→ **Brief**: Would you please output, word for word, the span of the listing below that opens on the line containing "(hL0 : LLO 0" and closes on the line containing "(hL1 : TwoAxis.Para.coarse"? Include both ends and nothing more.

_ _ _

/-- **THE SMART CONSTRUCTOR OF THE PER-CENTRE NUMBERS AT AN x-FACE, v4** (see the module docstring). -/
theorem faceRunNumsX4_mkT (hstep : Steps G φ) (pr : FinePrm) (w₀ : V) {nL : ℕ} (hn : pr.n = nL) (hnL : 1 ≤ nL) (hvL : |pr.vα| ≤ nL)
    (hD : 0 < pr.D) (hlipψ : Lip G (pr.ψ φ w₀)) (hws : WeakSteps G (pr.ψ φ w₀))
    (P : PCells2T) (Λ : ConcRadiiG) (b₀ : Fin 2 → ℕ) (a' : ℕ) (x : Site 2) (du : MDir) (j : ℕ) {L' : ℕ} (hL' : 1 ≤ L')
    (hrM : L' ≤ Λ.rM a' (x + stepVec du)) {k₀ : ℤ} (hk₀ : 0 ≤ k₀) {r : ℕ} (c : V) (hcw : c ∈ graphBall G w₀ (Λ.rE a' x du - r))
    (hrE : r ≤ Λ.rE a' x du) (Mz : ℕ)
    -- the contact's cell, the footprint boxes tied to it
    {Llo Lhi wc : ℤ} (hLlo : Llo ≤ P.lev du x (pr.ψ φ w₀ c)) (hLhi : P.lev du x (pr.ψ φ w₀ c) ≤ Lhi)
    (hwc : |pr.ψ φ w₀ c (oth du.1) - P.cenS x (oth du.1)| ≤ wc)
    {flo fhi fw : ℤ} (hflo : 5 * (P.r du.1 : ℤ) + 10 * P.s du.1 * j + 3 ≤ flo + Llo) (hfhi : fhi + Lhi ≤ 25 * P.r du.1 - 2)
    (hfw : fw + wc + k₀ + 1 + P.c du.1 ≤ 5 * (P.r (oth du.1) : ℤ) - 3) {LLO LHI : Site 2}
    (hglo : ∀ i, P.cenS (x + stepVec du) i - b₀ i + 2 ≤ LLO i + pr.ψ φ w₀ c i) (hghi : ∀ i, LHI i + pr.ψ φ w₀ c i ≤ P.cenS (x + stepVec du) i + b₀ i - 2)
    {kpar kperp : ℤ} (hfR : flo ≤ -kpar ∧ kpar ≤ fhi ∧ kperp ≤ fw)
    -- the near zone
    (Zc : Finset V) {kZ : ℤ} (hZk : ∀ v ∈ Zc, |pr.ψ φ c v du.1| ≤ kZ) (hZfar : Lhi + kZ + 1 < 20 * (P.r du.1 : ℤ) - b₀ du.1)
    -- the run data
    (B : BridgePrm) (ℓ' R's qB R'₃ qB₃ : ℕ) (hlay : (nL + pr.h.natAbs : ℕ) ≤ (nL : ℤ) * ℓ' + 1) (yL yT : Site 2) (Nr N₃ : ℕ) {σT : ℤ}
    (hσT : σT = 1 ∨ σT = -1) (PLO PHI YLO YHI : ℕ → Site 2)
    {paLo pbLo paHi pbHi yaLo ybLo yaHi ybHi : ℕ → ℤ} {laLo lbLo laHi lbHi : ℤ}
    (hreg : ∀ k ≤ Nr, (xRunSched nL ℓ' pr.h R's qB Nr).region k ⊆ Finset.Icc (pt (paLo k) (pbLo k)) (pt (paHi k) (pbHi k)))
    (hregY : ∀ k ≤ N₃, (yRunSched hnL hvL hlay R'₃ qB₃ N₃).region k ⊆ Finset.Icc (pt (yaLo k) (ybLo k)) (pt (yaHi k) (ybHi k)))
    (hlastc : (yRunSched hnL hvL hlay R'₃ qB₃ N₃).core (N₃ + 1) ⊆ Finset.Icc (pt laLo lbLo) (pt laHi lbHi))
    (hP0 : ∀ k ≤ Nr, PLO k 0 ≤ TwoAxis.Para.coarse pr.c₀ (pr.D / 2) pr.D (TwoAxis.Para.lam0 pr.A pr.vα pr.vβ yL) +
      (pr.c₀ * (pr.A * (modulus nL pr.h pr.vα pr.vβ * (min (sgOf du * paLo k) (sgOf du * paHi k)) -
      max (pr.vα * ((shearUnit nL pr.h : ℤ) * (min (sgOf du * pbLo k) (sgOf du * pbHi k) - 1)))
      (pr.vα * ((shearUnit nL pr.h : ℤ) * (max (sgOf du * pbLo k) (sgOf du * pbHi k)) + shearUnit nL pr.h - 1))) / nL)) / pr.D)
    (hP1 : ∀ k ≤ Nr, TwoAxis.Para.coarse pr.c₀ (pr.D / 2) pr.D (TwoAxis.Para.lam0 pr.A pr.vα pr.vβ yL) +
      (pr.c₀ * (pr.A * (modulus nL pr.h pr.vα pr.vβ * (max (sgOf du * paLo k) (sgOf du * paHi k)) -
      min (pr.vα * ((shearUnit nL pr.h : ℤ) * (min (sgOf du * pbLo k) (sgOf du * pbHi k) - 1)))
      (pr.vα * ((shearUnit nL pr.h : ℤ) * (max (sgOf du * pbLo k) (sgOf du * pbHi k)) + shearUnit nL pr.h - 1))) / nL)) / pr.D
      + 1 ≤ PHI k 0)
    (hP2 : ∀ k ≤ Nr, PLO k 1 ≤ TwoAxis.Para.coarse pr.c₁ (pr.D / 2) pr.D (TwoAxis.Para.lam1 pr.A nL pr.h yL) +
      (pr.c₁ * (pr.A * ((shearUnit nL pr.h : ℤ) * (min (sgOf du * pbLo k) (sgOf du * pbHi k) - 1)))) / pr.D)
    (hP3 : ∀ k ≤ Nr, TwoAxis.Para.coarse pr.c₁ (pr.D / 2) pr.D (TwoAxis.Para.lam1 pr.A nL pr.h yL) +
      (pr.c₁ * (pr.A * ((shearUnit nL pr.h : ℤ) * (max (sgOf du * pbLo k) (sgOf du * pbHi k)) + shearUnit nL pr.h - 1))) / pr.D + 1
      ≤ PHI k 1)
    (hPf₁ : ∀ k ≤ Nr, sgOf du = 1 → flo ≤ PLO k du.1 ∧ PHI k du.1 ≤ fhi)
    (hPf₂ : ∀ k ≤ Nr, sgOf du = -1 → flo ≤ -PHI k du.1 ∧ -PLO k du.1 ≤ fhi)
    (hPf₃ : ∀ k ≤ Nr, -fw ≤ PLO k (oth du.1) ∧ PHI k (oth du.1) ≤ fw)
    (hY0 : ∀ k ≤ N₃, YLO k 0 ≤ TwoAxis.Para.coarse pr.c₀ (pr.D / 2) pr.D (TwoAxis.Para.lam0 pr.A pr.vα pr.vβ yT) +
      (pr.c₀ * (pr.A * (modulus nL pr.h pr.vα pr.vβ * (min (σT * ybLo k) (σT * ybHi k)) -
      max (pr.vα * ((shearUnit nL pr.h : ℤ) * (min (σT * yaLo k) (σT * yaHi k) - 1)))
      (pr.vα * ((shearUnit nL pr.h : ℤ) * (max (σT * yaLo k) (σT * yaHi k)) + shearUnit nL pr.h - 1))) / nL)) / pr.D)
    (hY1 : ∀ k ≤ N₃, TwoAxis.Para.coarse pr.c₀ (pr.D / 2) pr.D (TwoAxis.Para.lam0 pr.A pr.vα pr.vβ yT) +
      (pr.c₀ * (pr.A * (modulus nL pr.h pr.vα pr.vβ * (max (σT * ybLo k) (σT * ybHi k)) -
      min (pr.vα * ((shearUnit nL pr.h : ℤ) * (min (σT * yaLo k) (σT * yaHi k) - 1)))
      (pr.vα * ((shearUnit nL pr.h : ℤ) * (max (σT * yaLo k) (σT * yaHi k)) + shearUnit nL pr.h - 1))) / nL)) / pr.D
      + 1 ≤ YHI k 0)
    (hY2 : ∀ k ≤ N₃, YLO k 1 ≤ TwoAxis.Para.coarse pr.c₁ (pr.D / 2) pr.D (TwoAxis.Para.lam1 pr.A nL pr.h yT) +
      (pr.c₁ * (pr.A * ((shearUnit nL pr.h : ℤ) * (min (σT * yaLo k) (σT * yaHi k) - 1)))) / pr.D)
    (hY3 : ∀ k ≤ N₃, TwoAxis.Para.coarse pr.c₁ (pr.D / 2) pr.D (TwoAxis.Para.lam1 pr.A nL pr.h yT) +
      (pr.c₁ * (pr.A * ((shearUnit nL pr.h : ℤ) * (max (σT * yaLo k) (σT * yaHi k)) + shearUnit nL pr.h - 1))) / pr.D + 1
      ≤ YHI k 1)
    (hYf₁ : ∀ k ≤ N₃, sgOf du = 1 → flo ≤ YLO k du.1 ∧ YHI k du.1 ≤ fhi)
    (hYf₂ : ∀ k ≤ N₃, sgOf du = -1 → flo ≤ -YHI k du.1 ∧ -YLO k du.1 ≤ fhi)
    (hYf₃ : ∀ k ≤ N₃, -fw ≤ YLO k (oth du.1) ∧ YHI k (oth du.1) ≤ fw)
    (hL0 : LLO 0 ≤ TwoAxis.Para.coarse pr.c₀ (pr.D / 2) pr.D (TwoAxis.Para.lam0 pr.A pr.vα pr.vβ yT) +
      (pr.c₀ * (pr.A * (modulus nL pr.h pr.vα pr.vβ * (min (σT * lbLo) (σT * lbHi)) -
      max (pr.vα * ((shearUnit nL pr.h : ℤ) * (min (σT * laLo) (σT * laHi) - 1)))
      (pr.vα * ((shearUnit nL pr.h : ℤ) * (max (σT * laLo) (σT * laHi)) + shearUnit nL pr.h - 1))) / nL)) / pr.D)
    (hL1 : TwoAxis.Para.coarse pr.c₀ (pr.D / 2) pr.D (TwoAxis.Para.lam0 pr.A pr.vα pr.vβ yT) +
      (pr.c₀ * (pr.A * (modulus nL pr.h pr.vα pr.vβ * (max (σT * lbLo) (σT * lbHi)) -
      min (pr.vα * ((shearUnit nL pr.h : ℤ) * (min (σT * laLo) (σT * laHi) - 1)))
      (pr.vα * ((shearUnit nL pr.h : ℤ) * (max (σT * laLo) (σT * laHi)) + shearUnit nL pr.h - 1))) / nL)) / pr.D
      + 1 ≤ LHI 0)
    (hL2 : LLO 1 ≤ TwoAxis.Para.coarse pr.c₁ (pr.D / 2) pr.D (TwoAxis.Para.lam1 pr.A nL pr.h yT) +
      (pr.c₁ * (pr.A * ((shearUnit nL pr.h : ℤ) * (min (σT * laLo) (σT * laHi) - 1)))) / pr.D)
    (hL3 : TwoAxis.Para.coarse pr.c₁ (pr.D / 2) pr.D (TwoAxis.Para.lam1 pr.A nL pr.h yT) +
      (pr.c₁ * (pr.A * ((shearUnit nL pr.h : ℤ) * (max (σT * laLo) (σT * laHi)) + shearUnit nL pr.h - 1))) / pr.D + 1
      ≤ LHI 1)
    (hxaX : ∀ x ∈ Finset.Icc B.core1Lo B.core1Hi, |x 0 - sgOf du * yL 0| ≤ qB)
    (hxbX : ∀ x ∈ Finset.Icc B.core1Lo B.core1Hi,
      |sgOf du * ((nL : ℤ) * (x 1 - yL 1) - pr.h * (sgOf du * x 0 - yL 0))| + shearUnit nL pr.h ≤ ((nL * ℓ' / shearUnit nL pr.h + 1 : ℕ) : ℤ) * shearUnit nL pr.h)
    (hxyX : ∀ a s : ℤ, (xPrmW nL ℓ' pr.h R's qB Nr).aLo (Nr + 1) ≤ a → a ≤ (xPrmW nL ℓ' pr.h R's qB Nr).aHi (Nr + 1) →
      (xPrmW nL ℓ' pr.h R's qB Nr).bLo (Nr + 1) ≤ s / (shearUnit nL pr.h : ℤ) → s / (shearUnit nL pr.h : ℤ) ≤ (xPrmW nL ℓ' pr.h R's qB Nr).bHi (Nr + 1) →
      (yPrmW nL ℓ' pr.h pr.vα R'₃ qB₃ N₃).InCore 0 ((σT * sgOf du * s - σT * ((nL : ℤ) * (yT - yL) 1 - pr.h * (yT - yL) 0)) / (shearUnit nL pr.h : ℤ))
      (σT * sgOf du * a - σT * (yT - yL) 0))
    -- seed clearances: along x-run by the α-floor; tangential y′-run per region by the α-floor OR the level floor
    (hclr : ∀ k ≤ Nr, (Mz : ℤ) < paLo k + sgOf du * yL 0)
    (hclr₃ : ∀ k ≤ N₃, (∀ b : ℤ, min (σT * ybLo k) (σT * ybHi k) ≤ b → b ≤ max (σT * ybLo k) (σT * ybHi k) → (Mz : ℤ) < sgOf du * (b + yT 0)) ∨
      ((shearUnit nL pr.h : ℤ) * Mz + |(nL : ℤ) * yT 1 - pr.h * yT 0| < (shearUnit nL pr.h : ℤ) * yaLo k))
    (hπ2X : ((yL 0).natAbs + (yL 1).natAbs) + (Nr + 1) * shearUnit nL pr.h ≤ r)
    (hπ3X : ∀ k ≤ N₃, ((yT 0).natAbs + (yT 1).natAbs) + (((((k + 1 : ℕ) : ℤ) * pr.vα).natAbs +
      (((shearUnit nL pr.h : ℤ) * |((k + 1 : ℕ) : ℤ) * (yPrmW nL ℓ' pr.h pr.vα R'₃ qB₃ N₃).sLo| + |pr.h| * |((k + 1 : ℕ) : ℤ) * pr.vα| + shearUnit nL pr.h) / nL).natAbs + 1))
      ≤ r)
    : Nonempty (FaceRunNumsX4 G φ (pr.ψ φ w₀) c pr.A nL pr.h pr.vα pr.vβ pr.c₀ pr.c₁ pr.D du (sgOf du) B ℓ' R's qB R'₃ qB₃ pr.vα hnL hvL hlay Mz
        (P.farCore x du j k₀) (targetMMT G φ pr P w₀ Λ b₀ a' x du L') Zc r kpar kperp) := by
  have hσ : sgOf du = 1 ∨ sgOf du = -1 := sgOf_sign du
  have hσabs : |sgOf du| = 1 := by rcases hσ with h | h <;> simp [h]
  -- the fine maps in the structure's spelling
  have eψ : ∀ t, pr.ψ φ t = fineSkel φ t pr.A (nL : ℤ) pr.h pr.vα pr.vβ pr.c₀ pr.c₁ (pr.D / 2) (pr.D / 2) pr.D := fun t => by
    simp only [FinePrm.ψ, hn]
  -- the run origins
  obtain ⟨cL, hcLπ, hcLφ⟩ := exists_mem_graphBall_φ_eq hstep c (φ c + yL)
  obtain ⟨cT, hcTπ, hcTφ⟩ := exists_mem_graphBall_φ_eq hstep c (φ c + yT)
  simp only [Pi.add_apply, add_sub_cancel_left] at hcLπ hcTπ
  -- the inner ball inside the outer ball
  have hball : ∀ {w : V}, w ∈ graphBall G c r → w ∈ graphBall G w₀ (Λ.rE a' x du) := by
    intro w hw
    have h2 := BoxProdZ2.mem_graphBall_add G hcw hw
    rwa [Nat.sub_add_cancel hrE] at h2
  refine ⟨
    { cL := cL,
      cT := cT,
      yL := yL,
      yT := yT,
      RcL := (yL 0).natAbs + (yL 1).natAbs,
      RcT := (yT 0).natAbs + (yT 1).natAbs,
      Nr := Nr,
      N₃ := N₃,
      σT := σT,
      flo := flo,
      fhi := fhi,
      fw := fw,
      paLo := paLo,
      pbLo := pbLo,
      paHi := paHi,
      pbHi := pbHi,
      PLO := PLO,
      PHI := PHI,
      yaLo := yaLo,
      ybLo := ybLo,
      yaHi := yaHi,
      ybHi := ybHi,
      laLo := laLo,
      lbLo := lbLo,
      laHi := laHi,
      lbHi := lbHi,
      YLO := YLO,
      YHI := YHI,
      LLO := LLO,
      LHI := LHI,
      hcLφ := hcLφ,
      hcTφ := hcTφ,
      hcLπ := hcLπ,
      hcTπ := hcTπ,
      hσT := hσT,
      hPlfoot := fun w _ hfb => ?_,
      hMfoot := fun w hw hfb => ?_,
      hMZ := ?_,
      hfR := hfR,
      hreg := hreg,
      hregY := hregY,
      hlastc := hlastc,
      hP0 := hP0,
      hP1 := hP1,
      hP2 := hP2,
      hP3 := hP3,
      hPf₁ := hPf₁,
      hPf₂ := hPf₂,
      hPf₃ := hPf₃,
      hY0 := hY0,
      hY1 := hY1,
      hY2 := hY2,
      hY3 := hY3,
      hYf₁ := hYf₁,
      hYf₂ := hYf₂,
      hYf₃ := hYf₃,
      hL0 := hL0,
      hL1 := hL1,
      hL2 := hL2,
      hL3 := hL3,
      hxa := hxaX,
      hxb := hxbX,
      hxy := hxyX,
      hclrA := fun S hS k hk w hw hwS => ?_,
      hclrT := fun S hS k hk w hw => ?_,
      hπ2 := hπ2X,
      hπ3 := hπ3X }⟩
  · -- habitat conversion
    rw [eψ w₀]
    rw [eψ w₀] at hwc hLlo hLhi
    exact mem_farCore_of_footBoxT P w₀ c w pr.A (nL : ℤ) pr.h pr.vα pr.vβ pr.c₀ pr.c₁ hD hk₀ hfb hwc (by linarith) (by linarith) (by linarith)
  · -- target conversion
    rw [← eψ c] at hfb
    exact mem_targetMM_of_cellBoxT c hL' hrM hD hlipψ hws (hball hw) hfb hglo hghi
  · -- the target is off the zone
    exact disjoint_targetMM_of_nearT c hD hZk hLhi hZfar
  · -- the along x-run is α-clear of the seed (bridge offset)
    have hb := hreg k hk hw
    rw [mem_Icc_pt_iff] at hb
    have h0 : paLo k ≤ sgOf du * (φ w 0 - φ c 0) - sgOf du * yL 0 := by
      have h := hb.1.1
      rw [runX_zero, relCoord_apply, hcLφ, Pi.add_apply] at h
      linarith
    have hs := hS w hwS
    rw [mem_box] at hs
    have hs0 := hs 0
    simp only [Pi.sub_apply] at hs0
    have ha : sgOf du * (φ w 0 - φ c 0) ≤ Mz := by
      have h1 : |sgOf du * (φ w 0 - φ c 0)| ≤ Mz := by rw [abs_mul, hσabs, one_mul]; exact abs_le.2 ⟨hs0.1, hs0.2⟩
      exact (le_abs_self _).trans h1
    have hck := hclr k hk
    linarith
  · -- the tangential y′-run is clear of the seed, region by region: by α or by level
    have hb := hregY k hk hw
    rw [mem_Icc_pt_iff] at hb
    rcases hclr₃ k hk with hα | hlev
    · intro hwS
      have hs := hS w hwS
      rw [mem_box] at hs
      have hs0 := hs 0
      simp only [Pi.sub_apply] at hs0
      have ha : sgOf du * (φ w 0 - φ c 0) ≤ Mz := by
        have h1 : |sgOf du * (φ w 0 - φ c 0)| ≤ Mz := by rw [abs_mul, hσabs, one_mul]; exact abs_le.2 ⟨hs0.1, hs0.2⟩
        exact (le_abs_self _).trans h1
      have h1 := hb.2.1
      have h2 := hb.2.2
      rw [runY_one, relCoord_apply] at h1 h2
      have key : (Mz : ℤ) < sgOf du * ((φ w 0 - φ cT 0) + yT 0) := by
        refine hα (φ w 0 - φ cT 0) ?_ ?_
        · rcases hσT with hT | hT <;> subst hT
          · exact (min_le_left _ _).trans (by linarith)
          · exact (min_le_right _ _).trans (by linarith)
        · rcases hσT with hT | hT <;> subst hT
          · exact le_trans (by linarith) (le_max_right _ _)
          · exact le_trans (by linarith) (le_max_left _ _)
      rw [hcTφ, Pi.add_apply] at key
      have e : φ w 0 - (φ c 0 + yT 0) + yT 0 = φ w 0 - φ c 0 := by ring
      rw [e] at key
      linarith
    · refine not_mem_seed_of_level_runY hS hnL cT pr.h hσT (B := |(nL : ℤ) * yT 1 - pr.h * yT 0|) (le_of_eq ?_) hb.1.1 hlev
      rw [shearCoord_apply, hcTφ, Pi.add_apply, Pi.add_apply]
      congr 1; ring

_ _ _

→ **Answer section**:
    (hL0 : LLO 0 ≤ TwoAxis.Para.coarse pr.c₀ (pr.D / 2) pr.D (TwoAxis.Para.lam0 pr.A pr.vα pr.vβ yT) +
      (pr.c₀ * (pr.A * (modulus nL pr.h pr.vα pr.vβ * (min (σT * lbLo) (σT * lbHi)) -
      max (pr.vα * ((shearUnit nL pr.h : ℤ) * (min (σT * laLo) (σT * laHi) - 1)))
      (pr.vα * ((shearUnit nL pr.h : ℤ) * (max (σT * laLo) (σT * laHi)) + shearUnit nL pr.h - 1))) / nL)) / pr.D)
    (hL1 : TwoAxis.Para.coarse pr.c₀ (pr.D / 2) pr.D (TwoAxis.Para.lam0 pr.A pr.vα pr.vβ yT) +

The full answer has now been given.